Exposition La Répétition, Frac Franche-Comté, Besançon © photographies Le curieux des arts Gilles Kraemer, visite presse février 2015
Esther Ferrer (née en 1937) joue du contour double, celui de sa silhouette Profils -version B, grande intervention murale in-situ dans l'un des angles de la salle, comme si son corps émettait des ondes s'agrandissant et se propageant autour d'elle jusqu'à disparaître. Comme un murmure s'évanouissant mais que l'on ne perçoit pas alors que la salle abritant cette œuvre résonne de Rhythm 10 (1973-1993) vidéo de Marina Abramovic (née en 1946), performance répétitive et obsédante de planter un couteau entre ses doigts écartés à la façon Dora Maar et de l'enregistrement sonore du fusain de Magali Sanheira (née en 1977) en train de tracer des cercles sur une grande planche. Exceptionnellement la pièce de cette performance, réalisée en direct lors du vernissage de cette exposition, Making circle # 6 est présentée dans une étrange résonance avec Cut papers # 18, performance de Sachiko Abe (née en 1975) également produite lors du vernissage et montrée aussi, comme un nuage blanc de papiers finement découpés que je qualifierai de « jardin sec » tellement il me rappelle le cône de sable du temple Ginkaku-ji à Kyoto. Le noir d'un côté, le blanc de l'autre.
Dans des espaces à part, Steve McQueen (né en 1969) imperturbable dans sa vidéo Deadpan (1997) avec la répétition en 18 fois de la façade en bois d'une maison tombant sur lui, accident auquel il échappe car à chaque fois son corps traverse la fenêtre ouverte et Roman Opalka (1931-2011) dans le questionnement du noir et du blanc, de ses photographies-autoportrait qui blanchissent à mesure qu'il vieillit et de sa peinture de plus en plus blanche construite uniquement de nombres dans un ordre croissant, protocole fascinant et répétitif qu'il développera continuellement jusqu'à sa mort, dans le temps de sa vie.

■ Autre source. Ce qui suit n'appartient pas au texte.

/-- **THEOREM Z⁺ on the even torus (Mattis 1979 / Nishimori 1981 on bipartite graphs; theory seat THEOREM-Z.md, memo ROTOR-THEORY-11
§176): for `|Δ| < 1` the XXZ ferromagnet `H(Δ) = −Σ_{xy}[SˣSˣ + SʸSʸ + Δ SᶻSᶻ]` on `(ℤ/L)²`, `L` even, has a GROUND VECTOR IN THE
SECTOR `Sᶻ_tot = 0`.**  Proof: the global minimum `E₀` of the Rayleigh quotient is attained (`exists_unit_eigen_minEnergyOn`); rotate
by the tree's frame change `U` (`Sˣ ↦ −Sᶻ ↦ Sʸ ↦ Sˣ`, `H(Δ) ↦ H'(1,Δ,1)`, `Sᶻ_tot ↦ −Sʸ_tot`); in that frame the pinning lemma
gives an eigenvector at `E₀` killed by `Sʸ_tot`; rotate back. [folklore] -/
theorem exists_groundVector_sectorZero (hL : Even L) {Δ : ℝ} (hΔ : |Δ| < 1) :
    ∃ u : TensorIndex (TorusSite 2 L) 2 → ℂ, u ≠ 0 ∧
      (∀ v : TensorIndex (TorusSite 2 L) 2 → ℂ,
        (xxzHamiltonian 1 (torusGraph 2 L) (-1) Δ).minEnergyOn ⊤ * (star v ⬝ᵥ v).re ≤
          (star v ⬝ᵥ xxzHamiltonian 1 (torusGraph 2 L) (-1) Δ *ᵥ v).re) ∧
      xxzHamiltonian 1 (torusGraph 2 L) (-1) Δ *ᵥ u =
        (((xxzHamiltonian 1 (torusGraph 2 L) (-1) Δ).minEnergyOn ⊤ : ℝ) : ℂ) • u ∧
      (totalSpin 1 2 : Op (TorusSite 2 L) 2) *ᵥ u = 0 := by
  set H : Op (TorusSite 2 L) 2 := xxzHamiltonian 1 (torusGraph 2 L) (-1) Δ with hHdef
  have hH : H.IsHermitian := xxzHamiltonian_isHermitian 1 (torusGraph 2 L) (-1) Δ
  set E₀ : ℝ := H.minEnergyOn ⊤ with hE₀
  -- the global ground vector and the global lower bound
  have htop : (⊤ : Submodule ℂ (TensorIndex (TorusSite 2 L) 2 → ℂ)) ≠ ⊥ := by
    intro h
    have hmem : (fun _ => (1 : ℂ)) ∈ (⊤ : Submodule ℂ (TensorIndex (TorusSite 2 L) 2 → ℂ)) := Submodule.mem_top
    rw [h, Submodule.mem_bot] at hmem
    exact one_ne_zero (congrFun hmem (fun _ => 0))
  obtain ⟨v₀, -, hv₀1, hHv₀⟩ := exists_unit_eigen_minEnergyOn hH ⊤ (fun v _ => Submodule.mem_top) htop
  have hv₀ : v₀ ≠ 0 := by
    intro h; rw [h, dotProduct_zero] at hv₀1; exact zero_ne_one hv₀1
  have hE : ∀ v : TensorIndex (TorusSite 2 L) 2 → ℂ, E₀ * (star v ⬝ᵥ v).re ≤ (star v ⬝ᵥ H *ᵥ v).re :=
    fun v => minEnergyOn_mul_le_re_rayleigh hH ⊤ Submodule.mem_top
  -- the frame
  obtain ⟨U, hU, hU', hUH, hUx, hUy, hUz⟩ := exists_frame_xyzBondHamiltonian₃ (d := 2) L 1 1 1 Δ
  set Ht := xyzBondHamiltonian₃ (d := 2) L 1 1 Δ 1 with hHt
  have hHt' : Ht = U * H * Uᴴ := by rw [hHdef, ham_eq_xyzBondHamiltonian₃]; exact hUH.symm
  have hSz : U * (totalSpin 1 2 : Op (TorusSite 2 L) 2) * Uᴴ = -(totalSpin 1 1 : Op (TorusSite 2 L) 2) := by
    rw [totalSpin, totalSpin, Finset.mul_sum, Finset.sum_mul, ← Finset.sum_neg_distrib]
    exact Finset.sum_congr rfl fun x _ => hUz x
  -- the rotated ground vector and lower bound
  have hEt : ∀ v : TensorIndex (TorusSite 2 L) 2 → ℂ, E₀ * (star v ⬝ᵥ v).re ≤ (star v ⬝ᵥ Ht *ᵥ v).re := by
    intro v
    rw [hHt', star_dotProduct_conj_mulVec, ← star_dotProduct_conjTranspose_mulVec hU v]
    exact hE _
  have hv₀t : U *ᵥ v₀ ≠ 0 := mulVec_ne_zero_of_left_inverse hU' hv₀
  have hHv₀t : Ht *ᵥ (U *ᵥ v₀) = (E₀ : ℂ) • (U *ᵥ v₀) := by
    rw [hHt', conj_mulVec_mulVec hU', hHv₀, Matrix.mulVec_smul]
  obtain ⟨w, hw0, hHw, hYw⟩ := exists_eigenvector_ker_totalSpinY_torus L hL hΔ hEt hv₀t hHv₀t
  -- rotate back
  refine ⟨Uᴴ *ᵥ w, ?_, hE, ?_, ?_⟩
  · have hU'' : (Uᴴ)ᴴ * Uᴴ = 1 := by rw [Matrix.conjTranspose_conjTranspose]; exact hU
    exact mulVec_ne_zero_of_left_inverse (U := Uᴴ) (V := U) hU hw0
  · have hHU : H = Uᴴ * Ht * U := by
      rw [hHt']
      calc H = (Uᴴ * U) * H * (Uᴴ * U) := by rw [hU', Matrix.one_mul, Matrix.mul_one]
        _ = Uᴴ * (U * H * Uᴴ) * U := by simp only [Matrix.mul_assoc]
    rw [hHU, Matrix.mulVec_mulVec, Matrix.mul_assoc, Matrix.mul_assoc, hU, Matrix.mul_one, ← Matrix.mulVec_mulVec, hHw,
      Matrix.mulVec_smul]
  · have hSzU : (totalSpin 1 2 : Op (TorusSite 2 L) 2) = -(Uᴴ * (totalSpin 1 1 : Op (TorusSite 2 L) 2) * U) := by
      calc (totalSpin 1 2 : Op (TorusSite 2 L) 2) = (Uᴴ * U) * totalSpin 1 2 * (Uᴴ * U) := by
            rw [hU', Matrix.one_mul, Matrix.mul_one]
        _ = Uᴴ * (U * totalSpin 1 2 * Uᴴ) * U := by simp only [Matrix.mul_assoc]
        _ = -(Uᴴ * totalSpin 1 1 * U) := by rw [hSz, Matrix.mul_neg, Matrix.neg_mul, Matrix.mul_assoc]
    rw [hSzU, Matrix.neg_mulVec, Matrix.mulVec_mulVec, Matrix.mul_assoc, Matrix.mul_assoc, hU, Matrix.mul_one,
      ← Matrix.mulVec_mulVec, hYw, Matrix.mulVec_zero, neg_zero]
omit [NeZero L] in
/-- **The peeling recursion.** For a set function `Z` on bond sets (the diluted signed partition
functions), invariant under the unit time shift of slabs, with slice floor `q R W ≤ Re Z(slice 0)`,
reference ceilings `Re Z(slice 0), Re Z(∅) ≤ R W` and the site/link peeling inequalities at the
fixed reflection planes (site: `t ↦ -t`, slab `[-p, p]`, upper half `[0, p]`; link: `t ↦ 1-t`,
slab `[-p, p+1]`, upper half `[1, p+1]`), every closed slab of length `1 ≤ ℓ ≤ L/2` has `R q^{4ℓ} W ≤ Re Z(slab)`
(strong induction on `ℓ`, halving the slab at each step). -/
theorem peel_recursion [NeZero L] (Z : Finset (Edge 4 L) → ℂ) {q R W : ℝ}
    (hq0 : 0 ≤ q) (hq1 : q ≤ 1) (hR : 0 < R) (hW : 0 < W)
    (hshift : ∀ (a : ZMod L) (ℓ : ℕ), Z (slabBonds (a + 1) ℓ) = Z (slabBonds a ℓ))
    (hslice : q * R * W ≤ (Z (sliceBonds 0)).re)
    (hsliceU : (Z (sliceBonds 0)).re ≤ R * W)
    (hempty : (Z ∅).re ≤ R * W)
    (hsite : ∀ p : ℕ, 2 * p ≤ L / 2 → 0 ≤ (Z (slabBonds (-(p : ZMod L)) (2 * p))).re ∧
      ‖Z (slabBonds 0 p)‖ ^ 2 ≤ (Z (slabBonds (-(p : ZMod L)) (2 * p))).re * (Z (sliceBonds 0)).re)
    (hlink : ∀ p : ℕ, 2 * p + 1 ≤ L / 2 → 0 ≤ (Z (slabBonds (-(p : ZMod L)) (2 * p + 1))).re ∧
      ‖Z (slabBonds 1 p)‖ ^ 2 ≤ (Z (slabBonds (-(p : ZMod L)) (2 * p + 1))).re * (Z ∅).re) :
    ∀ ℓ : ℕ, 1 ≤ ℓ → ℓ ≤ L / 2 → ∀ a : ZMod L, R * q ^ (4 * ℓ) * W ≤ (Z (slabBonds a ℓ)).re := by
  have hall := slab_shift_all Z hshift
  intro ℓ
  induction ℓ using Nat.strong_induction_on with
  | _ ℓ ih =>
    intro h1 hℓ a
    rw [hall a 0]
    have hRne : R ≠ 0 := hR.ne'
    obtain ⟨p, rfl | rfl⟩ := Nat.even_or_odd' ℓ
    · -- even length `2p`, `p ≥ 1`: site peel in the middle slice
      have hp : 1 ≤ p := by omega
      obtain ⟨hX, hCS⟩ := hsite p hℓ
      rw [hall (-(p : ZMod L)) 0] at hX hCS
      have ht := ih p (by omega) hp (by omega) 0
      have h := peel_arith hX hCS hsliceU hR hW (by positivity) ht
      have heq : R * q ^ (4 * (2 * p)) = (R * q ^ (4 * p)) ^ 2 / R := by
        field_simp
        ring
      rw [heq]
      exact h
    · obtain ⟨hX, hCS⟩ := hlink p hℓ
      rw [hall (-(p : ZMod L)) 0] at hX hCS
      rw [hall 1 0] at hCS
      rcases Nat.eq_zero_or_pos p with rfl | hp
      · -- length `1`: link peel, the mixed entry is a single slice
        have ht : q * R * W ≤ (Z (slabBonds 0 0)).re := by
          rw [slabBonds_zero]
          exact hslice
        have h := peel_arith hX hCS hempty hR hW (by positivity) ht
        refine le_trans (mul_le_mul_of_nonneg_right ?_ hW.le) h
        have heq : (q * R) ^ 2 / R = R * q ^ 2 := by
          field_simp
        rw [heq]
        exact mul_le_mul_of_nonneg_left (pow_le_pow_of_le_one hq0 hq1 (by omega)) hR.le
      · -- odd length `2p+1`, `p ≥ 1`: link peel in the middle layer
        have ht := ih p (by omega) hp (by omega) 0
        have h := peel_arith hX hCS hempty hR hW (by positivity) ht
        refine le_trans (mul_le_mul_of_nonneg_right ?_ hW.le) h
        have heq : (R * q ^ (4 * p)) ^ 2 / R = R * q ^ (4 * (2 * p)) := by
          field_simp
          ring
        rw [heq]
        exact mul_le_mul_of_nonneg_left (pow_le_pow_of_le_one hq0 hq1 (by omega)) hR.le

/-- The sites of two slices number at most `2L³`. -/
theorem card_union_sliceSites_le (t t' : ZMod L) :
    (sliceSites t ∪ sliceSites t').card ≤ 2 * L ^ 3 := by
  refine (Finset.card_union_le _ _).trans ?_
  rw [card_sliceSites, card_sliceSites]
  omega
import Summits.CriticalPhenomena.PercolationContinuityZ3.Theses.PercFoamCut
import Summits.CriticalPhenomena.PercolationContinuityZ3.Theorems.PercFoamCutKGivesMacroCutLog
import Summits.CriticalPhenomena.PercolationContinuityZ3.Theorems.PercPorousCriticalFiniteClusterVolumeTail
import HarnessLib

/-!
# `PercFoamCut.MacroCutLog` (stmt-CriticalPhenomena-5333) — settled by composition

builds on p205010 (kernel theorem, internal audit signed; external expert review pending) — USED, through
`PercPorousCriticalFiniteClusterVolumeTail.finiteClusterVolumeTail_proof` (the Kesten–Zhang surface-order
law `P_p(m ≤ |C(0)| < ∞) ≤ exp(-c m^{2/3})` at every percolating `p`, which the tree derives from
`θ(p_c(ℤ³)) = 0`: a percolating `p` is supercritical).

RSW3 lane (cell `prim-rsw3`, prover P2, gen 34).  The crux `MacroCutLog` of route `PercFoamCut` (ANTI-FOAM:
for every `p` with `θ(p) > 0` and every `a > 0` there is `c > 0` such that the probability that the trace
of the infinite cluster on `Λ_n` splits into two parts of `≥ a|Λ_n|` vertices each with at most
`c n² / log n` open edges leaving the first part tends to `0`) is the modus ponens of two theorems already
in the tree:

* `MacroCutLog.kGivesMacroCutLog_proof` (stmt-5337, `T/PercFoamCutKGivesMacroCutLog.lean`): the p-blind
  implication `FiniteClusterVolumeTail → MacroCutLog` (arXiv:2207.05226 Remark 1.2: gate counting + union
  bound), whose hypothesis is VERBATIM the statement `PercPorousCritical.FiniteClusterVolumeTail`;
* `PercPorousCriticalFiniteClusterVolumeTail.finiteClusterVolumeTail_proof` (`T/PercPorousCriticalFiniteClusterVolumeTail.lean`):
  that hypothesis, proved.

No new mathematics is claimed here; the file records the closure of the item in the kernel.
-/

namespace Summit.CriticalPhenomena.PercolationContinuityZ3.Theorems.FoamCutMacroCutLog

/-- **`PercFoamCut.MacroCutLog` (stmt-CriticalPhenomena-5333).**  For every `p` with `θ_{ℤ³}(p) > 0` and
every `a > 0` there is `c > 0` with
`P_p(∃ A ⊆ Λ_n ∩ C_∞ : |A| ≥ a(2n+1)³, |(Λ_n ∩ C_∞) ∖ A| ≥ a(2n+1)³, #{open edges of ∂_E A} ≤ c n²/log n) → 0`.
Proof: `KGivesMacroCutLog` (stmt-5337, proved) applied to `FiniteClusterVolumeTail` (proved via p205010). -/
theorem macroCutLog_proof :
    Summit.CriticalPhenomena.PercolationContinuityZ3.Theses.PercFoamCut.MacroCutLog := by
  have h := MacroCutLog.kGivesMacroCutLog_proof
  unfold Summit.CriticalPhenomena.PercolationContinuityZ3.Theses.PercFoamCut.KGivesMacroCutLog at h
  have k := PercPorousCriticalFiniteClusterVolumeTail.finiteClusterVolumeTail_proof
  unfold Summit.CriticalPhenomena.PercolationContinuityZ3.Theses.PercPorousCritical.FiniteClusterVolumeTail at k
  exact h k

end Summit.CriticalPhenomena.PercolationContinuityZ3.Theorems.FoamCutMacroCutLog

Cette mort qui efface tout jusqu'à tout faire disparaître, jusqu'au blanc total. Jusqu'au rien.
Gilles Kraemer
Frac Franche-Comté, Besançon © photographie Le curieux des arts Gilles Kraemer, visite presse février 2015
Bernard Piffaretti / Juste retour (des choses et des mots) & La Répétition
15 février – 17 mai 2015
Frac Franche-Comté
Cité des arts
25000 Besançon
Tél. 03 81 87 87 00
Internet www.frac-franche-comte.fr
et inventaire de la collection du Frac visible sur www.frac-franche-comte.fr/scripts/inventaire.php
Bernard Piffaretti et Sylvie Zavatta commissaires de l'exposition Bernard Piffaretti.
Sylvie Zavatta, commissaire de l'exposition La Répétition.
Guide des deux expositions gratuits et déclinés pour des personnes en situation de handicap.
Pour vous rendre au Frac, en 10 minutes depuis la gare : bus n°3, arrêt Cité des arts.